I really can't understand why it doesn't work out, even if I convert every element to int
.
回答1:
Since the Laplacian is an integer matrix, let us use integers:
L = Matrix([[ 1, 0, 0, 0, -1, 0, 0, 0, 0, 0],
[ 0, 1, 0, 0, 0, -1, 0, 0, 0, 0],
[ 0, 0, 1, 0, 0, 0, 0, 0, -1, 0],
[ 0, 0, 0, 1, 0, 0, 0, 0, -1, 0],
[-1, 0, 0, 0, 1, 0, 0, 0, 0, 0],
[ 0, -1, 0, 0, 0, 3, 0, 0, -1, -1],
[ 0, 0, 0, 0, 0, 0, 0, 0, 0, 0],
[ 0, 0, 0, 0, 0, 0, 0, 1, 0, -1],
[ 0, 0, -1, -1, 0, -1, 0, 0, 3, 0],
[ 0, 0, 0, 0, 0, -1, 0, -1, 0, 2]])
Computing the eigenvalues:
>>> L.eigenvals()
{0: 3, 1: 1, 2: 1}
This is very strange, as the matrix is 10-by-10, not 5-by-5.
I tried to compute the Jordan normal form, but could not do it, as function jordan_form
produced the error message IndexError: list index out of range
.
Computing the characteristic polynomial:
>>> s = Symbol('s')
>>> p = (s * eye(10) - L).det()
>>> p
s**10 - 14*s**9 + 77*s**8 - 214*s**7 + 321*s**6 - 256*s**5 + 99*s**4 - 14*s**3
Note that the monomial of lowest degree is cubic.
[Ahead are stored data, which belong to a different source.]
import Summits.Parity.GeneralizedHardyLittlewood.Theorems.LeeYangFibresFibrationLemmaXSum
import Summits.Parity.GeneralizedHardyLittlewood.Theorems.LeeYangFibresFibrationLemmaEqui
import HarnessLib

/-!
# Fibration lemma (`DimOne → GeneralizedHardyLittlewood`), part 9a: the setting for averaging the fibre main terms

Support file for the statement item `FibrationLemma : DimOne → GeneralizedHardyLittlewood`
(Green–Tao 2010, §1, remark after Conj. 1.2). This is the analytic heart of the fibration lemma:
for a system `Ψ` on `ℤ^{d+1}` with every `ψ̇ᵢ(e_{d+1}) ≠ 0`, positive on a convex `K ⊆ [-N,N]^{d+1}`,
the fibre main terms `ℓ(w) 𝔖(Φ_w)` (`ℓ(w)` = length of the fibre `K_w`, `𝔖(Φ_w)` = singular product of
the fibre system) average to the main term of `Ψ`:

  `|∑_{w good} ℓ(w) ∏_{p≤x} β_p(Φ_w) - vol(K) ∏_{p≤x} β_p(Ψ)| ≤ avgError`   for all `x ≥ z`

(`abs_fibreMainSum_sub_le`, in part 9b `…AveragingEstimate`, with its limit form), where
`avgError` (`avgError`, defined here) is explicit in `N`, the truncation `z`, and the constants of
parts 7–8. This file sets up the standing data (`FibreSetting`), the fibre lengths `ℓ(w)`, lattice
counts `c(w)` and heads `H(w)` with their basic properties (periodicity, equidistribution). The
proof in part 9b is the decomposition `∏_{p≤x} β_p(Φ_w) = H(w) · B · R(w)`, `∏_{p≤x} β_p(Ψ) = H̄ · B · R̄` (part 6):

  `∑ ℓ H B R - vol H̄ B R̄ = B · [∑ ℓ H (R - 1) + (∑_{good} ℓ H - vol H̄) + vol H̄ (1 - R̄)]`,

with `R - 1 ≤ X e^X` small in `L¹` (part 8), `∑_w ℓ(w) H(w) ≈ ∑_{n ∈ K ∩ ℤ^{d+1}} H(n') ≈ vol(K) H̄`
by the `Q`-periodicity of the head and equidistribution (part 5; `Q = ∏_{p≤z} p`, `β_Q = ∏_{p ≤ z} β_p`
by multiplicativity, `β_Q(Ψ) = 𝔼_r β_Q(Φ_r)` by part 1), and `R̄ - 1 ≤ (2t³/z) e^{2t³/z}`.
The standing data and hypotheses are bundled in `FibreSetting`.
-/

noncomputable section

open Finset MeasureTheory Filter
open scoped Topology

namespace Summit.Parity.GeneralizedHardyLittlewood.Theorems

open Literature.NumberTheory.Sieve

variable {d t : ℕ}

/-! ### The standing setting -/

/-- The data and standing hypotheses of the fibre argument: a non-degenerate system `Ψ` of `t ≥ 1`
forms on `ℤ^{d+1}` (`d ≥ 1`) with coefficients `≤ L`, constants `≤ L N`, every last coefficient
non-zero, and a convex body `K ⊆ [-N, N]^{d+1}` (`N ≥ 1`) on which every form is positive.
[cite: GreenTao2010, §1 (remark after Conj. 1.2)] -/
structure FibreSetting (d t : ℕ) where
  /-- the system -/
  Ψ : Fin t → AffLinForm (d + 1)
  /-- the coefficient bound -/
  L : ℕ
  /-- the scale -/
  N : ℕ
  /-- the convex body -/
  K : Set (Fin (d + 1) → ℝ)
  nondeg : IsNondegenerateSystem Ψ
  one_le_d : 1 ≤ d
  one_le_t : 1 ≤ t
  coeff_le : ∀ i j, ((Ψ i).coeff j).natAbs ≤ L
  const_le : ∀ i, (Ψ i).const.natAbs ≤ L * N
  lastCoeff_ne : ∀ i, lastCoeff (Ψ i) ≠ 0
  one_le_N : 1 ≤ N
  convex : Convex ℝ K
  subset : K ⊆ realBox (d + 1) N
  pos : ∀ x ∈ K, ∀ i, 0 < (Ψ i).realEval x

namespace FibreSetting

variable (S : FibreSetting d t)

/-- `1 ≤ L`. [folklore] -/
theorem one_le_L : 1 ≤ S.L := one_le_of_coeff_bound S.coeff_le S.lastCoeff_ne S.one_le_t

/-- The fibre length `ℓ(w) = β_∞(Φ_w, K_w)`. [cite: GreenTao2010, (1.4)] -/
def ell (w : Fin d → ℤ) : ℝ :=
  archFactor (fibreSystem S.Ψ w) (fibreBody S.K (realPoint w))

open Classical in
/-- The fibre lattice count `c(w) = #(K_w ∩ ℤ)`. [folklore] -/
def cnt (w : Fin d → ℤ) : ℕ :=
  #{m ∈ latticeBox 1 S.N | realPoint m ∈ fibreBody S.K (realPoint w)}

/-- The head `H(w) = ∏_{p ≤ z} β_p(Φ_w)`. [cite: GreenTao2010, (1.7)] -/
def head (z : ℕ) (w : Fin d → ℤ) : ℝ :=
  singularProductPartial (fibreSystem S.Ψ w) z

/-! ### The fibre lengths -/

/-- On a fibre body all fibre forms are positive, so `ℓ(w) = vol(K_w)`. [cite: GreenTao2010, (1.4)] -/
theorem ell_eq_volume (w : Fin d → ℤ) : S.ell w = (volume (fibreBody S.K (realPoint w))).toReal := by
  unfold ell archFactor
  congr 2
  refine Set.inter_eq_left.mpr fun y hy i => ?_
  simp only [fibreSystem, fibreForm_realEval]
  have h := S.pos _ (mem_fibreBody.mp hy) i
  rw [realEval_snoc, baseForm_realEval_realPoint] at h
  exact h

/-- `0 ≤ ℓ(w)`. [folklore] -/
theorem ell_nonneg (w : Fin d → ℤ) : 0 ≤ S.ell w := by
  rw [ell_eq_volume]; exact ENNReal.toReal_nonneg

/-- `ℓ(w) ≤ 2N` (`K_w ⊆ [-N, N]`). [folklore] -/
theorem ell_le (w : Fin d → ℤ) : S.ell w ≤ 2 * S.N := by
  rw [ell_eq_volume]
  have hsub := fibreBody_subset_realBox S.subset (realPoint w)
  have hvol : (volume (realBox 1 (S.N : ℝ))).toReal = 2 * S.N := by
    unfold realBox
    rw [Real.volume_Icc_pi_toReal (fun _ => by
      have : (0 : ℝ) ≤ S.N := Nat.cast_nonneg _
      linarith)]
    simp only [Finset.univ_unique, Fin.default_eq_zero, Finset.prod_singleton]
    ring
  rw [← hvol]
  exact ENNReal.toReal_mono (by unfold realBox; exact isCompact_Icc.measure_lt_top.ne)
    (measure_mono hsub)

/-- `|ℓ(w) - c(w)| ≤ 1` (lattice points of an interval). [cite: GreenTao2010, App. A] -/
theorem abs_ell_sub_cnt_le (w : Fin d → ℤ) : |S.ell w - S.cnt w| ≤ 1 := by
  rw [ell_eq_volume, abs_sub_comm]
  have h := LatticePointsConvexBody.abs_card_sub_volume_le 0 S.one_le_N (fibreBody S.K (realPoint w))
    (convex_fibreBody S.convex _) (fibreBody_subset_realBox S.subset _)
  unfold cnt
  simpa using h

open Classical in
/-- `c(w)` as a count over `m ∈ [-N, N]`. [folklore] -/
theorem cnt_eq (w : Fin d → ℤ) :
    (S.cnt w : ℝ) = #{m ∈ Icc (-(S.N : ℤ)) S.N | realPoint (Fin.snoc w m : Fin (d + 1) → ℤ) ∈ S.K} := by
  unfold cnt latticeBox
  rw [Finset.card_eq_sum_ones, Finset.card_eq_sum_ones, Finset.sum_filter, Finset.sum_filter]
  push_cast
  rw [sum_piFinset_const_fin_one]
  refine Finset.sum_congr rfl fun m _ => ?_
  simp only [mem_fibreBody, realPoint_snoc]
  rfl

open Classical in
/-- **Un-fibring a weighted count**: `∑_{n ∈ K ∩ ℤ^{d+1}} F(n') = ∑_w c(w) F(w)`. [folklore] -/
theorem sum_filter_eq_sum_cnt_mul (F : (Fin d → ℤ) → ℝ) :
    ∑ n ∈ (latticeBox (d + 1) S.N).filter (fun n => realPoint n ∈ S.K), F (Fin.init n) =
      ∑ w ∈ latticeBox d S.N, (S.cnt w : ℝ) * F w := by
  rw [sum_filter_latticeBox_succ]
  refine Finset.sum_congr rfl fun w _ => ?_
  rw [cnt_eq, Finset.sum_congr rfl fun m _ => by rw [Fin.init_snoc], Finset.sum_const, nsmul_eq_mul]

/-! ### The heads: periodicity, size, equidistribution -/

/-- `H(w) = β_Q(Φ_w)` with `Q = ∏_{p ≤ z} p`. [cite: GreenTao2010, (1.6) and §5] -/
theorem head_eq_localFactor (z : ℕ) (w : Fin d → ℤ) :
    S.head z w = localFactor (fibreSystem S.Ψ w) (primorial z) := by
  rw [head, localFactor_primorial]

/-- `H` is `Q`-periodic. [cite: GreenTao2010, (1.6)] -/
theorem head_periodic (z : ℕ) (w w' : Fin d → ℤ) (h : ∀ j, ((w j : ℤ) : ZMod (primorial z)) = w' j) :
    S.head z w = S.head z w' := by
  haveI : NeZero (primorial z) := ⟨(primorial_pos z).ne'⟩
  rw [head_eq_localFactor, head_eq_localFactor, localFactor_fibreSystem_congr S.Ψ h]

/-- `0 ≤ H(w) ≤ headMax` (`z ≥ 2`). [cite: GreenTao2010, proof of Lemma 1.3] -/
theorem head_le {z : ℕ} (hz : 2 ≤ z) (w : Fin d → ℤ) : 0 ≤ S.head z w ∧ S.head z w ≤ headMax t z :=
  ⟨singularProductPartial_nonneg _ _, singularProductPartial_le_headMax _ hz⟩

/-- `|H(w)| ≤ headMax`. [folklore] -/
theorem abs_head_le {z : ℕ} (hz : 2 ≤ z) (w : Fin d → ℤ) : |S.head z w| ≤ headMax t z := by
  rw [abs_of_nonneg (S.head_le hz w).1]; exact (S.head_le hz w).2

/-- The average of the heads over the residues mod `Q` is the head of `Ψ`:
`Q^{-d} ∑_{r ∈ (ℤ/Q)^d} H(r) = ∏_{p ≤ z} β_p(Ψ)`. [cite: GreenTao2010, (1.6)] -/
theorem avg_head_eq (z : ℕ) :
    (((primorial z : ℕ) : ℝ) ^ d)⁻¹ *
        ∑ r ∈ Fintype.piFinset (fun _ : Fin d => range (primorial z)), S.head z (fun j => (r j : ℤ)) =
      singularProductPartial S.Ψ z := by
  rw [← localFactor_primorial, localFactor_eq_avg_fibre S.Ψ (primorial_pos z).ne']
  congr 1
  refine Finset.sum_congr rfl fun r _ => ?_
  rw [head_eq_localFactor]

/-- **Equidistribution of the heads**: `|∑_w c(w) H(w) - vol(K) ∏_{p≤z} β_p(Ψ)| ≤ headMax Q^d (d+1)4^d (2N)^d`.
[cite: GreenTao2010, App. A] -/
theorem abs_sum_cnt_head_sub_le {z : ℕ} (hz : 2 ≤ z) :
    |∑ w ∈ latticeBox d S.N, (S.cnt w : ℝ) * S.head z w -
        (volume S.K).toReal * singularProductPartial S.Ψ z| ≤
      headMax t z * ((primorial z : ℕ) : ℝ) ^ d * (((d : ℝ) + 1) * 4 ^ d * ((2 * S.N : ℕ) : ℝ) ^ d) := by
  rw [← S.sum_filter_eq_sum_cnt_mul, ← S.avg_head_eq z]
  exact abs_sum_periodic_sub_volume_mul_le (primorial z) (primorial_pos z) S.one_le_N S.convex S.subset
    (S.head z) (S.head_periodic z) (S.abs_head_le hz)

end FibreSetting

/-! ### The error bound -/

/-- The explicit error of the averaging lemma:
`𝔅 · [2N · H_max · e^{X_max} · 𝒳 + H_max (t² (2N+1)^{d-1} 2N + (2N+1)^d + Q^d (d+1) 4^d (2N)^d)
      + (2N)^{d+1} H̄_max (2t³/z) e^{2t³/z}]`. [folklore] -/
def avgError (d t L N z : ℕ) : ℝ :=
  tailBound t (discMax d L N) *
    (2 * N * headMax t z * Real.exp (tailXmax t (discMax d L N) z) *
        (2 * (t : ℝ) ^ 3 * (2 * N + 1 : ℝ) ^ (d - 1) *
          (2 * (discMax d L N : ℝ) / z + Real.log (Real.log (discMax d L N)) + 4)) +
      headMax t z * ((t * t * (2 * N + 1) ^ (d - 1) : ℕ) * (2 * N) + ((2 * N + 1) ^ d : ℕ) +
        ((primorial z : ℕ) : ℝ) ^ d * (((d : ℝ) + 1) * 4 ^ d * ((2 * N : ℕ) : ℝ) ^ d)) +
      (2 * (N : ℝ)) ^ (d + 1) * headBar t L (discMax d L N) *
        ((2 * (t : ℝ) ^ 3 / z) * Real.exp (2 * (t : ℝ) ^ 3 / z)))

/-- `|a + b - c| ≤ |a| + |b| + |c|`. [folklore] -/
theorem abs_add_sub_le_three (a b c : ℝ) : |a + b - c| ≤ |a| + |b| + |c| :=
  calc |a + b - c| ≤ |a + b| + |c| := abs_sub _ _
    _ ≤ |a| + |b| + |c| := by gcongr; exact abs_add_le _ _

/-- `exp u - 1 ≤ u exp u`. [folklore] -/
theorem exp_sub_one_le_mul_exp (u : ℝ) : Real.exp u - 1 ≤ u * Real.exp u := by
  have h := Real.add_one_le_exp (-u)
  have he : 0 < Real.exp u := Real.exp_pos u
  have : (-u + 1) * Real.exp u ≤ Real.exp (-u) * Real.exp u := mul_le_mul_of_nonneg_right h he.le
  rw [← Real.exp_add, neg_add_cancel, Real.exp_zero] at this
  nlinarith

namespace FibreSetting

variable (S : FibreSetting d t)

/-- A good base point exists once `2N + 1 > t²`. [folklore] -/
theorem goodSet_nonempty (hNt : t * t < 2 * S.N + 1) : (goodSet S.Ψ S.N).Nonempty := by
  classical
  by_contra h
  rw [Finset.not_nonempty_iff_eq_empty] at h
  have hsum := sum_latticeBox_eq_sum_goodSet_add_sum_badSet S.Ψ S.N (fun _ => (1 : ℕ))
  simp only [Finset.sum_const, smul_eq_mul, mul_one, h, Finset.card_empty, zero_add] at hsum
  have hbad := card_badSet_le S.nondeg S.lastCoeff_ne S.N
  have hbox : #(latticeBox d S.N) = (2 * S.N + 1) ^ d := by
    have h1 : ((S.N : ℤ) + 1 - -(S.N : ℤ)) = ((2 * S.N + 1 : ℕ) : ℤ) := by push_cast; ring
    simp only [latticeBox, Fintype.card_piFinset, Int.card_Icc, Finset.prod_const, Finset.card_univ,
      Fintype.card_fin, h1, Int.toNat_natCast]
  rw [hbox] at hsum
  have hd := S.one_le_d
  have : (2 * S.N + 1) ^ d = (2 * S.N + 1) ^ (d - 1) * (2 * S.N + 1) := by
    rw [← pow_succ, Nat.sub_add_cancel hd]
  rw [this] at hsum
  have hpos : 0 < (2 * S.N + 1) ^ (d - 1) := by positivity
  nlinarith

/-- The volume of `K` is at most `(2N)^{d+1}`. [folklore] -/
theorem volume_K_le : (volume S.K).toReal ≤ (2 * (S.N : ℝ)) ^ (d + 1) := by
  have hvol : (volume (realBox (d + 1) (S.N : ℝ))).toReal = (2 * (S.N : ℝ)) ^ (d + 1) := by
    unfold realBox
    rw [Real.volume_Icc_pi_toReal (fun _ => by
      have : (0 : ℝ) ≤ S.N := Nat.cast_nonneg _
      linarith)]
    simp only [Finset.prod_const, Finset.card_univ, Fintype.card_fin]
    ring
  rw [← hvol]
  exact ENNReal.toReal_mono (by unfold realBox; exact isCompact_Icc.measure_lt_top.ne) (measure_mono S.subset)

end FibreSetting

end Summit.Parity.GeneralizedHardyLittlewood.Theorems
This allows us to conclude that the multiplicity of eigenvalue 0 is 3 and, thus, the graph is not connected.
Let us try to find the roots of the characteristic polynomial:
>>> solve(p,s)
[0, 0, 0, 1, 2, CRootOf(s**5 - 11*s**4 + 42*s**3 - 66*s**2 + 39*s - 7, 0), CRootOf(s**5 - 11*s**4 + 42*s**3 - 66*s**2 + 39*s - 7, 1), CRootOf(s**5 - 11*s**4 + 42*s**3 - 66*s**2 + 39*s - 7, 2), CRootOf(s**5 - 11*s**4 + 42*s**3 - 66*s**2 + 39*s - 7, 3), CRootOf(s**5 - 11*s**4 + 42*s**3 - 66*s**2 + 39*s - 7, 4)]
Note that only 5 roots were actually found (eigenvals
produced only 5 eigenvalues, too). The 5 missing roots are the roots of the quintic s**5 - 11*s**4 + 42*s**3 - 66*s**2 + 39*s - 7
.
It has been known since the 19th century that not all polynomials of degree 5 (or higher) have roots that can be expressed using arithmetic operations and radicals. Hence, we may be asking SymPy to do the impossible. Better use NumPy to compute approximate values of the 10 eigenvalues.